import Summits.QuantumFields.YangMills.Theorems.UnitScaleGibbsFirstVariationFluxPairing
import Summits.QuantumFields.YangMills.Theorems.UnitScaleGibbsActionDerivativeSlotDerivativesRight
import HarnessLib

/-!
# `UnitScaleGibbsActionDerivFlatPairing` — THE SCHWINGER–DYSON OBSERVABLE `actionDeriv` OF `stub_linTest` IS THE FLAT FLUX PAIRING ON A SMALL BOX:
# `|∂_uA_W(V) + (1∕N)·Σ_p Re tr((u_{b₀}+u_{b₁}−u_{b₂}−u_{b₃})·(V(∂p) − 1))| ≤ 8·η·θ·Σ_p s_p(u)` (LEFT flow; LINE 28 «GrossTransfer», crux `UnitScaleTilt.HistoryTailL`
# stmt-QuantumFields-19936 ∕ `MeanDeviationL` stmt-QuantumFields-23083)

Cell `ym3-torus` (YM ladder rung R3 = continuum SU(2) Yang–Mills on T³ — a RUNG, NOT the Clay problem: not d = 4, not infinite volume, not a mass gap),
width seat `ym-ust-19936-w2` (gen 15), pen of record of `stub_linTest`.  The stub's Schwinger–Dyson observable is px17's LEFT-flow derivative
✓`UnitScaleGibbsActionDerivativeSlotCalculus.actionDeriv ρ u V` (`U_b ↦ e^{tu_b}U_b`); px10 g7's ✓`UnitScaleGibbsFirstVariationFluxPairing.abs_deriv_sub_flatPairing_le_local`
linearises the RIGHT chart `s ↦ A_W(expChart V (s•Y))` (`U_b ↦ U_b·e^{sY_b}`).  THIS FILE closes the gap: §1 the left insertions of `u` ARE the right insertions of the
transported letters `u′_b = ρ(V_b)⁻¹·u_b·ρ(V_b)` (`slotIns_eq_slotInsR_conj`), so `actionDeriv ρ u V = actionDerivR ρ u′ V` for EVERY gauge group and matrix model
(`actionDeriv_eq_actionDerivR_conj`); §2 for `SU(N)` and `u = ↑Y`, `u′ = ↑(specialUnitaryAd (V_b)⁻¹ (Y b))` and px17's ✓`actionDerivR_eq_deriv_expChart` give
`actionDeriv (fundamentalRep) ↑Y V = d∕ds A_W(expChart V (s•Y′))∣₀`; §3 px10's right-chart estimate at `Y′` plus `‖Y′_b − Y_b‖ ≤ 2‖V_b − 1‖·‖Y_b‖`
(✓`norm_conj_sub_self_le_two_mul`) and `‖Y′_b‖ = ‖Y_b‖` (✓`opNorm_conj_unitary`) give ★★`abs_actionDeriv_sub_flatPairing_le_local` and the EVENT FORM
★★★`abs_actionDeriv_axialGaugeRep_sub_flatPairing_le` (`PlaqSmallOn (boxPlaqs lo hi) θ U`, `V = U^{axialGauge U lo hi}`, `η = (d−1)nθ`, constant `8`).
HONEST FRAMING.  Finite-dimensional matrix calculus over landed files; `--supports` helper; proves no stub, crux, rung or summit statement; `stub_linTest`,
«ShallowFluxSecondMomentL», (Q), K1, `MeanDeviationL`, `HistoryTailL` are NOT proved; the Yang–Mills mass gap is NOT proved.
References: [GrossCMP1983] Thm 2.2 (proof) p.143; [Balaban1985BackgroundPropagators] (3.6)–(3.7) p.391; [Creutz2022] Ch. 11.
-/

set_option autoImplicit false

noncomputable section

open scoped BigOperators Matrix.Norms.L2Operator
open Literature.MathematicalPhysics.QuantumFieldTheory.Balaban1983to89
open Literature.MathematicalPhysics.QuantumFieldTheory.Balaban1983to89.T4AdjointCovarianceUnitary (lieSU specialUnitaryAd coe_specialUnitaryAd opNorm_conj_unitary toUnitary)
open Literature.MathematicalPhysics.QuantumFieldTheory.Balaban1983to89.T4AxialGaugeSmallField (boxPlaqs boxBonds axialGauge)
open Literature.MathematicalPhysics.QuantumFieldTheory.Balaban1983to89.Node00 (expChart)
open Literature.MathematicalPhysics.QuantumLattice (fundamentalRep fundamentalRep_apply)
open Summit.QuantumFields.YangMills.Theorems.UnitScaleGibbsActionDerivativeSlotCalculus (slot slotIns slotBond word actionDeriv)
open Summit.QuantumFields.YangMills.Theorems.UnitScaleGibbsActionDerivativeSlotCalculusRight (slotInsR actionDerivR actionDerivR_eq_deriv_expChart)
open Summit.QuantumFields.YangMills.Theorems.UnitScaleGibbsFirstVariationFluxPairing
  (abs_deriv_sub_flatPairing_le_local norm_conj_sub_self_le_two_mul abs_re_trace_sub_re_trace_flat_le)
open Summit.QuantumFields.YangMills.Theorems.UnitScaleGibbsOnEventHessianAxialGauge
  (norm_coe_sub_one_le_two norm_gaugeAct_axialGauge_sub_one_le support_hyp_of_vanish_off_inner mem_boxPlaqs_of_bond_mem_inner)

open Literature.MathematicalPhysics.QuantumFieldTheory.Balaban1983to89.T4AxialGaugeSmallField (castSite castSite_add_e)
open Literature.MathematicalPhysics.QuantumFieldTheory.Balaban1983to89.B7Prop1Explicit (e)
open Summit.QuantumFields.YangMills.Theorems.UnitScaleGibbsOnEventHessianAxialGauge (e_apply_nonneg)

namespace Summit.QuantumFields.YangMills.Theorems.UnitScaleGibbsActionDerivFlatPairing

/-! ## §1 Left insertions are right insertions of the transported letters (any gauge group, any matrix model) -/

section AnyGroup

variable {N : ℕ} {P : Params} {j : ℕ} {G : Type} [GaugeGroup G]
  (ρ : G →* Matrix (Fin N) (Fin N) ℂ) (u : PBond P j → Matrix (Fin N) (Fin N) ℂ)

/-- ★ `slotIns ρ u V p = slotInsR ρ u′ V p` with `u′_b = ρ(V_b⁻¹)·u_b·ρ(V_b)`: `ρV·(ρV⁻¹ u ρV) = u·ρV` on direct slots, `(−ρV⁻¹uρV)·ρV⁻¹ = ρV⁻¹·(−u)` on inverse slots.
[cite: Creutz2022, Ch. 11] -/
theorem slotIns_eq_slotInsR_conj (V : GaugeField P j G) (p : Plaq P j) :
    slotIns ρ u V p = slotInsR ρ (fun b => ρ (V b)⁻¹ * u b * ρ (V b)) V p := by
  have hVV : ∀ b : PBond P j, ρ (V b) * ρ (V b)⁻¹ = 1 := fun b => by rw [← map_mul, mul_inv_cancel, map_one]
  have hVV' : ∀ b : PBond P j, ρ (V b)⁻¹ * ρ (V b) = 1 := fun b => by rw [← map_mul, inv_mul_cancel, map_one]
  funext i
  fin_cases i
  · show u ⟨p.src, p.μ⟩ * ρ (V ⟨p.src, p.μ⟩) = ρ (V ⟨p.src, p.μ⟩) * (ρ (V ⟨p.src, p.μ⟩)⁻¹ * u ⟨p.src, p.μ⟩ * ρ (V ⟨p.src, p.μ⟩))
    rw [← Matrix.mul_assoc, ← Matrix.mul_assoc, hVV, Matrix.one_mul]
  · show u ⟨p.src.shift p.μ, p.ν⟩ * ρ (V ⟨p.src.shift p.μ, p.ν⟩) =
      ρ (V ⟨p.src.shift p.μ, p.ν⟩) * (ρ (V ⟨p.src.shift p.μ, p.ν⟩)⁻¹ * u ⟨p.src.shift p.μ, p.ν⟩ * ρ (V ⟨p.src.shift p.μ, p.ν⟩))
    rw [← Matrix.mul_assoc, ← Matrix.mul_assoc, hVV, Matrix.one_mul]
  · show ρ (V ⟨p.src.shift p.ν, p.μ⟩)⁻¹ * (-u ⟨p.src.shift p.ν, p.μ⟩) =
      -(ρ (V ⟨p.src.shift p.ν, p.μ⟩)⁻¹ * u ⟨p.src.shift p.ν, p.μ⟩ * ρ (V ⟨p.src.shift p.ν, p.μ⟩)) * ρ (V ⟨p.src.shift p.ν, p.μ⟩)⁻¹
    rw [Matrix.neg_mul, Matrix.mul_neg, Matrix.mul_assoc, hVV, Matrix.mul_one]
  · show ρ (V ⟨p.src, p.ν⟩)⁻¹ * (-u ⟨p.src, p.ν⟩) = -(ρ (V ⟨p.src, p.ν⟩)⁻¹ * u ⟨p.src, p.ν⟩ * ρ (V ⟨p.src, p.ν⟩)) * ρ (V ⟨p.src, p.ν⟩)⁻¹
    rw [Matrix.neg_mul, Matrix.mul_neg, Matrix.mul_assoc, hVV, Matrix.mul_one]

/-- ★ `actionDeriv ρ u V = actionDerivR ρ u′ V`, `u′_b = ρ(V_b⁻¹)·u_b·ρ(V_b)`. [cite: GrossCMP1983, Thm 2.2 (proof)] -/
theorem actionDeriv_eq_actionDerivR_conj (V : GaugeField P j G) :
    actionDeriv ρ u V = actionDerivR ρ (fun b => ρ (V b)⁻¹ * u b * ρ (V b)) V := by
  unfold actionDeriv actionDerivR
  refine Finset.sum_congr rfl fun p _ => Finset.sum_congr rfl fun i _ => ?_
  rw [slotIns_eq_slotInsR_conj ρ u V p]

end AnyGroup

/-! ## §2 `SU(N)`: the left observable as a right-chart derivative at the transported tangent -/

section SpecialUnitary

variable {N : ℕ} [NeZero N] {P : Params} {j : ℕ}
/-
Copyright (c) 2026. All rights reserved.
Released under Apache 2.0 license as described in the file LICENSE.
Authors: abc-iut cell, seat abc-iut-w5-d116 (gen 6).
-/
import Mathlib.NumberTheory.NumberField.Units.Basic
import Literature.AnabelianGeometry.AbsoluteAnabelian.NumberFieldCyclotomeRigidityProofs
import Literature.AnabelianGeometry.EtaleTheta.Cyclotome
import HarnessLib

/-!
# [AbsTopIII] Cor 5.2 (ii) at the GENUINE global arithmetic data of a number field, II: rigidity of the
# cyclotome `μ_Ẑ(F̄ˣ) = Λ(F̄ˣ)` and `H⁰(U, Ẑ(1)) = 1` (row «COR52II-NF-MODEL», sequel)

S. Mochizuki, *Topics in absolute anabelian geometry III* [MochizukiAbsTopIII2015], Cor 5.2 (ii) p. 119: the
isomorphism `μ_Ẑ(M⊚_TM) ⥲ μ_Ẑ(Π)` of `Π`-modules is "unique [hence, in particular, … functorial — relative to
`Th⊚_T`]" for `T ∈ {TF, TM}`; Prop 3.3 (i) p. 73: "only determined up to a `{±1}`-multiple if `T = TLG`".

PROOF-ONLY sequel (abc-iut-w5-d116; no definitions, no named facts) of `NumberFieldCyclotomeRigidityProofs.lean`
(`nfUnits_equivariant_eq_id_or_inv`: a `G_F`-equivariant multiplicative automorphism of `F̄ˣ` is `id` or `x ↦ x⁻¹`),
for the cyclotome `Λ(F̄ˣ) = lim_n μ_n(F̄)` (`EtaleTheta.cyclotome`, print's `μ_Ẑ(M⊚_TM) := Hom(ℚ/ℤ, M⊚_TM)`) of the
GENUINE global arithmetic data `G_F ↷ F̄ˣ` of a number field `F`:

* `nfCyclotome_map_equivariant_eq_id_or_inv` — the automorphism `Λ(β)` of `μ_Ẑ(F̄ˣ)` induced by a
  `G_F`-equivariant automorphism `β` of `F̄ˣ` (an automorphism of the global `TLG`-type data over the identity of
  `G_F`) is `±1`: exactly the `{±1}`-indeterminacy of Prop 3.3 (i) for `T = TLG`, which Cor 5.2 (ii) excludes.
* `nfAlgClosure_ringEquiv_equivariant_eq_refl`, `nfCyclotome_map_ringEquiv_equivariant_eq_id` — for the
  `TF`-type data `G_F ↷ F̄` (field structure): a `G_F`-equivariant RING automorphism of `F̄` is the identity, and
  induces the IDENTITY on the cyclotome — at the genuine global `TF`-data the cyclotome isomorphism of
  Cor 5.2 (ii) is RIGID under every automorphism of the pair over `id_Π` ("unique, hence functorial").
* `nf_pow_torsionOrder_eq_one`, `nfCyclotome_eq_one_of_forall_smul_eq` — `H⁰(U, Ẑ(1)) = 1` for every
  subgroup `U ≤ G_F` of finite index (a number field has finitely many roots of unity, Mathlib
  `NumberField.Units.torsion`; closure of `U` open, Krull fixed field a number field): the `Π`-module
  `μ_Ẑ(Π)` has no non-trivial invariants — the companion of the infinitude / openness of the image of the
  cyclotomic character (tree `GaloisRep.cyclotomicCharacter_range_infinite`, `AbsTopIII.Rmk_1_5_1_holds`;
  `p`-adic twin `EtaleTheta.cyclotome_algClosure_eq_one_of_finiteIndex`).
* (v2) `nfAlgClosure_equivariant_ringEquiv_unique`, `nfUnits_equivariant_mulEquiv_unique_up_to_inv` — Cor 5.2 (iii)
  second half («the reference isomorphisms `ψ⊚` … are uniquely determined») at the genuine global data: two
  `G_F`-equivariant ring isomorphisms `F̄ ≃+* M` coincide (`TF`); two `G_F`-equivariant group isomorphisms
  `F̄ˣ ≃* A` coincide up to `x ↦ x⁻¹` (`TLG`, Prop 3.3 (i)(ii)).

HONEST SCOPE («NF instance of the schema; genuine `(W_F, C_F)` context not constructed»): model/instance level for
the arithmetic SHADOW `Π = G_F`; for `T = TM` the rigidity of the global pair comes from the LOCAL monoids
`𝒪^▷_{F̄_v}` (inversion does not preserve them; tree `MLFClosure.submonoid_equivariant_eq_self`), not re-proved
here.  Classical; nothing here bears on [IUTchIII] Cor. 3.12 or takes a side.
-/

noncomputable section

ABOUT THIS EXERCISE =>
Check every line of the entries above, and copy those that carry the string "letters".

RESPONSE BELOW =>
transported letters `u′_b = ρ(V_b)⁻¹·u_b·ρ(V_b)` (`slotIns_eq_slotInsR_conj`), so `actionDeriv ρ u V = actionDerivR ρ u′ V` for EVERY gauge group and matrix model
/-! ## §1 Left insertions are right insertions of the transported letters (any gauge group, any matrix model) -/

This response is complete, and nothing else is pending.